- _WORK TASK_
Bring together copies of the lines in the data below that contain the word "lean".

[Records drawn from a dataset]
=====
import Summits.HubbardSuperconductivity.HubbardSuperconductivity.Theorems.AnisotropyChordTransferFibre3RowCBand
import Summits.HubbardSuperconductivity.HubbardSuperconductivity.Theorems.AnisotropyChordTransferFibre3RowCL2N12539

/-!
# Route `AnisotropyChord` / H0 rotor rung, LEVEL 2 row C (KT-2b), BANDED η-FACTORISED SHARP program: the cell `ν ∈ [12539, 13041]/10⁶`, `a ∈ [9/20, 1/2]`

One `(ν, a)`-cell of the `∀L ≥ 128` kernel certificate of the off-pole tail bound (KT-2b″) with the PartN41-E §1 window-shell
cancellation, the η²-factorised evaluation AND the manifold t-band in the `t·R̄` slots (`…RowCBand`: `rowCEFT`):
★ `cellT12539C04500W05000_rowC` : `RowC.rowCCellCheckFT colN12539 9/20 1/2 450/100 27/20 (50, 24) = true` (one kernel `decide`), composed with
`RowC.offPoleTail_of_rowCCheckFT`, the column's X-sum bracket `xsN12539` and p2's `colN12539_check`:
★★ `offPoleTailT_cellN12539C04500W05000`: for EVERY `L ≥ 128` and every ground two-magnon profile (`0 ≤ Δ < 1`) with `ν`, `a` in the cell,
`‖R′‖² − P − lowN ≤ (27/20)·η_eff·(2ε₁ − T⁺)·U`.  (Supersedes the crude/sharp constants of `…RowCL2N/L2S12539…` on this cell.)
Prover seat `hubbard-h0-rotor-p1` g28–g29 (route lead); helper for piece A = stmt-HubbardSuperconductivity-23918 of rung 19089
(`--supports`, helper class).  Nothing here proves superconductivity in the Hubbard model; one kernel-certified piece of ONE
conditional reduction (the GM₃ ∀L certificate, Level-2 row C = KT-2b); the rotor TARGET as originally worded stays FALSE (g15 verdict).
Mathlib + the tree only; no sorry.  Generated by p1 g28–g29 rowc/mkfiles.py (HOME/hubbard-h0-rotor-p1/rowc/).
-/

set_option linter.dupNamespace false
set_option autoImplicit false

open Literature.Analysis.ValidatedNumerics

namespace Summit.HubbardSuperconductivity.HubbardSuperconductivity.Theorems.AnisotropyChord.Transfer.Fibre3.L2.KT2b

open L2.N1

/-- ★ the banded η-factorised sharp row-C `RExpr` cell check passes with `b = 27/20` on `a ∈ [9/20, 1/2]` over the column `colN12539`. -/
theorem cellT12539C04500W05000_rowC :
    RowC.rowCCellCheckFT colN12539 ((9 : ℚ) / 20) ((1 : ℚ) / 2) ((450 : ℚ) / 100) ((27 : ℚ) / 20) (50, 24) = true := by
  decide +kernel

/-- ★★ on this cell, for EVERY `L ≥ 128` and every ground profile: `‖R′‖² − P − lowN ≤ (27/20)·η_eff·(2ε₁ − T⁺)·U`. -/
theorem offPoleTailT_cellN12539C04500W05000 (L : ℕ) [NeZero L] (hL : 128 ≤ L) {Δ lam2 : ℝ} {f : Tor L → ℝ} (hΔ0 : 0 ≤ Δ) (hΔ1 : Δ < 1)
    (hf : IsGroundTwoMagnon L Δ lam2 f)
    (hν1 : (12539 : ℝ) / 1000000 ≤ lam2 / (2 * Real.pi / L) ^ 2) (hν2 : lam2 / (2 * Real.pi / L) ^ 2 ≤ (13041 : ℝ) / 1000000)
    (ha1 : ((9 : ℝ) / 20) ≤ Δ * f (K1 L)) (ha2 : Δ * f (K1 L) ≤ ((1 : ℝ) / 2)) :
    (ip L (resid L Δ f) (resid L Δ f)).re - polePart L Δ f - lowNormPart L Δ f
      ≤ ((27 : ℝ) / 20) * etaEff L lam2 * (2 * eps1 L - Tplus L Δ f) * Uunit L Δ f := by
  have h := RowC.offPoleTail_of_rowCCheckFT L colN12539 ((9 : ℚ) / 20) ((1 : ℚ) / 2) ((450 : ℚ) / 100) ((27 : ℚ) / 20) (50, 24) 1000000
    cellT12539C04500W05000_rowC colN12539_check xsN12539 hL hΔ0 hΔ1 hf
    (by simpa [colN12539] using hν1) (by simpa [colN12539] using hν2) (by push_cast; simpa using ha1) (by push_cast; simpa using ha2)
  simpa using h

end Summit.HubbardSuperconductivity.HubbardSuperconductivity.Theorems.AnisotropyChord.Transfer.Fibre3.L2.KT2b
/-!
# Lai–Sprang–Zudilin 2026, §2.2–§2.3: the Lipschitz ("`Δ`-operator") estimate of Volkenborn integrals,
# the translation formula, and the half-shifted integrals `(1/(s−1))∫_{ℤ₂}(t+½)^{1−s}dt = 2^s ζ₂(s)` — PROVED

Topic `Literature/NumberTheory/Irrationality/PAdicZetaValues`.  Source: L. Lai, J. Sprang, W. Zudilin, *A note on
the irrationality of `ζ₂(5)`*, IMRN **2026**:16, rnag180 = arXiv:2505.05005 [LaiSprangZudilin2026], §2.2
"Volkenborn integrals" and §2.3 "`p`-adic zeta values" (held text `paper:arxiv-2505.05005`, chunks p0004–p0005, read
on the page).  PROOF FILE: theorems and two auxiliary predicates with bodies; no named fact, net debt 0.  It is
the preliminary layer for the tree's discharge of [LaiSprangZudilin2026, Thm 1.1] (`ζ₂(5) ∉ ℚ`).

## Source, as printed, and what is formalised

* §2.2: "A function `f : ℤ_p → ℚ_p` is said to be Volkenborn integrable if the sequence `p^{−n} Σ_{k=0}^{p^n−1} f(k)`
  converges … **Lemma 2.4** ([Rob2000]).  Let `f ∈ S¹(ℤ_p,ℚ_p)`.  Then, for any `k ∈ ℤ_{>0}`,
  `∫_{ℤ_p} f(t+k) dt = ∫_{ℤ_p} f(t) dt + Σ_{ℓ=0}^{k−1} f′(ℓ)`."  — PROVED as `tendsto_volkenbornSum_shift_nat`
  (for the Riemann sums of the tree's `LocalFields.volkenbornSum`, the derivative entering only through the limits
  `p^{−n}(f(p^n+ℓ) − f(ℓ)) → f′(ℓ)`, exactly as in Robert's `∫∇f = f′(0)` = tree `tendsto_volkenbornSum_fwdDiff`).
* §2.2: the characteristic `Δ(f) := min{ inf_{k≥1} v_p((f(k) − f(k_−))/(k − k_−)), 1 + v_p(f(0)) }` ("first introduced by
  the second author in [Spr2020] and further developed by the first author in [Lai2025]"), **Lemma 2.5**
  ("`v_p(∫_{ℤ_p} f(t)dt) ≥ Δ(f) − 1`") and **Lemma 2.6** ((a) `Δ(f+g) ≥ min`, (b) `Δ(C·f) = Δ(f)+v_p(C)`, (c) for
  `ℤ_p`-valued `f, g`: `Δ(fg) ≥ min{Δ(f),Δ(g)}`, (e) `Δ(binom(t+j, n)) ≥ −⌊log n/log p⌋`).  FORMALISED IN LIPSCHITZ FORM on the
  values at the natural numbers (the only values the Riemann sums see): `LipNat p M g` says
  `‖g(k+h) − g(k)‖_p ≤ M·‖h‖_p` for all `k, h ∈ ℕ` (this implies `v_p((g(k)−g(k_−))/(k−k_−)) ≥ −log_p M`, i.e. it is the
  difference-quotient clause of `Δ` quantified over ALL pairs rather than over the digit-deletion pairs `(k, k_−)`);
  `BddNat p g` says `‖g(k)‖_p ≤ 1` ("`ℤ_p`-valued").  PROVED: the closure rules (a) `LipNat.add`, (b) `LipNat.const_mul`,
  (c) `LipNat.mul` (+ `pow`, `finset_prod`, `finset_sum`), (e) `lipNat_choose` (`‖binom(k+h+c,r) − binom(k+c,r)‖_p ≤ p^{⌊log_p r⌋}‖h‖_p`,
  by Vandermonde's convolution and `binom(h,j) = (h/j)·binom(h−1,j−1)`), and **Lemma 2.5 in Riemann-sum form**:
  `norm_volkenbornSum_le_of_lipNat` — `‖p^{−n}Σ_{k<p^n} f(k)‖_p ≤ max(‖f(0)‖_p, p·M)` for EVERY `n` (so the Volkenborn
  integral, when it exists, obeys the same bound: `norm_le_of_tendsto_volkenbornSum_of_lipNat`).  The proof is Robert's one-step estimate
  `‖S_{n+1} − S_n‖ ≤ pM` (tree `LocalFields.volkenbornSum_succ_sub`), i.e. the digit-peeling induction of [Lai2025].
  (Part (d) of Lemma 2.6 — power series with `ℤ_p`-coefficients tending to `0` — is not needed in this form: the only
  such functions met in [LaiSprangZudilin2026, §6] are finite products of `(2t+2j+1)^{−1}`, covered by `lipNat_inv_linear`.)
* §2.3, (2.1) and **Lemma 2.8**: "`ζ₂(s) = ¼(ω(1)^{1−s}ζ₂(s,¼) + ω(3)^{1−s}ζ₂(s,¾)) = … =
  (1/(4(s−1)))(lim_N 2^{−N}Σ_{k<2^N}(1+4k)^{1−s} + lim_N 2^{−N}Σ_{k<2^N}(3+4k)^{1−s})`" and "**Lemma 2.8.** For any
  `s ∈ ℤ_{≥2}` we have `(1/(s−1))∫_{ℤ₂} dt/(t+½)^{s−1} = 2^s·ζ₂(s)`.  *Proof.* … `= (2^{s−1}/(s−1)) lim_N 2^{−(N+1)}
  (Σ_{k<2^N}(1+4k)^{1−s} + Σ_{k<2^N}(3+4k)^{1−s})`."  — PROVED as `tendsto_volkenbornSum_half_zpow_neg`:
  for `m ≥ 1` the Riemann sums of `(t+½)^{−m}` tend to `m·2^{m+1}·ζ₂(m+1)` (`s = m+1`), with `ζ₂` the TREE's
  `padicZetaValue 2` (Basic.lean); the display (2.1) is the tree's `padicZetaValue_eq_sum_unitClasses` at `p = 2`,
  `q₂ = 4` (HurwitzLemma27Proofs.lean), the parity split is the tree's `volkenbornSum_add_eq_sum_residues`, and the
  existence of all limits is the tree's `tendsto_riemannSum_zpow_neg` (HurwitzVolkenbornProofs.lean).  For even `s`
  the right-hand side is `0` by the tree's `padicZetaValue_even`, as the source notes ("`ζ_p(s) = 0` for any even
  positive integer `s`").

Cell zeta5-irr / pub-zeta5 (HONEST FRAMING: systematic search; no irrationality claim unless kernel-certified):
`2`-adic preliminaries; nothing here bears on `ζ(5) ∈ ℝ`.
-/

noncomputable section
=====
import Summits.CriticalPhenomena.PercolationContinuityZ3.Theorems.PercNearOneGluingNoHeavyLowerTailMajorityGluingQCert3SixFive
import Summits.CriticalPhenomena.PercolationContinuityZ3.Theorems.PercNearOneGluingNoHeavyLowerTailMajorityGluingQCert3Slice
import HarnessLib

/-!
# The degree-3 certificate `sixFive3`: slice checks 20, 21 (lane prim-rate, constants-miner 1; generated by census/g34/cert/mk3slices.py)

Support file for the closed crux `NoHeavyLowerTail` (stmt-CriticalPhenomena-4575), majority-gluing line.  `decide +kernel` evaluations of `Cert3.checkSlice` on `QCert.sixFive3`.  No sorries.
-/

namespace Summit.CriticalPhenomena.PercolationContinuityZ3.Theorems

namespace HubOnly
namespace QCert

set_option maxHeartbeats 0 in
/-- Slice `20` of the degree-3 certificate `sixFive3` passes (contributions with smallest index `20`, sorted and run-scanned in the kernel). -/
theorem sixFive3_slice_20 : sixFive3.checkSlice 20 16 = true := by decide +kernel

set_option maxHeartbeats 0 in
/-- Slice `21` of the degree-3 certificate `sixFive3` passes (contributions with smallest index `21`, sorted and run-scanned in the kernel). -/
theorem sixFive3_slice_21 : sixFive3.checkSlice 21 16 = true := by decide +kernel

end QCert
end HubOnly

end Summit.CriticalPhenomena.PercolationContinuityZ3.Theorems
=====
- _ANSWER BOX_
  `padicZetaValue 2` (Basic.lean); the display (2.1) is the tree's `padicZetaValue_eq_sum_unitClasses` at `p = 2`,
  `q₂ = 4` (HurwitzLemma27Proofs.lean), the parity split is the tree's `volkenbornSum_add_eq_sum_residues`, and the
  existence of all limits is the tree's `tendsto_riemannSum_zpow_neg` (HurwitzVolkenbornProofs.lean).  For even `s`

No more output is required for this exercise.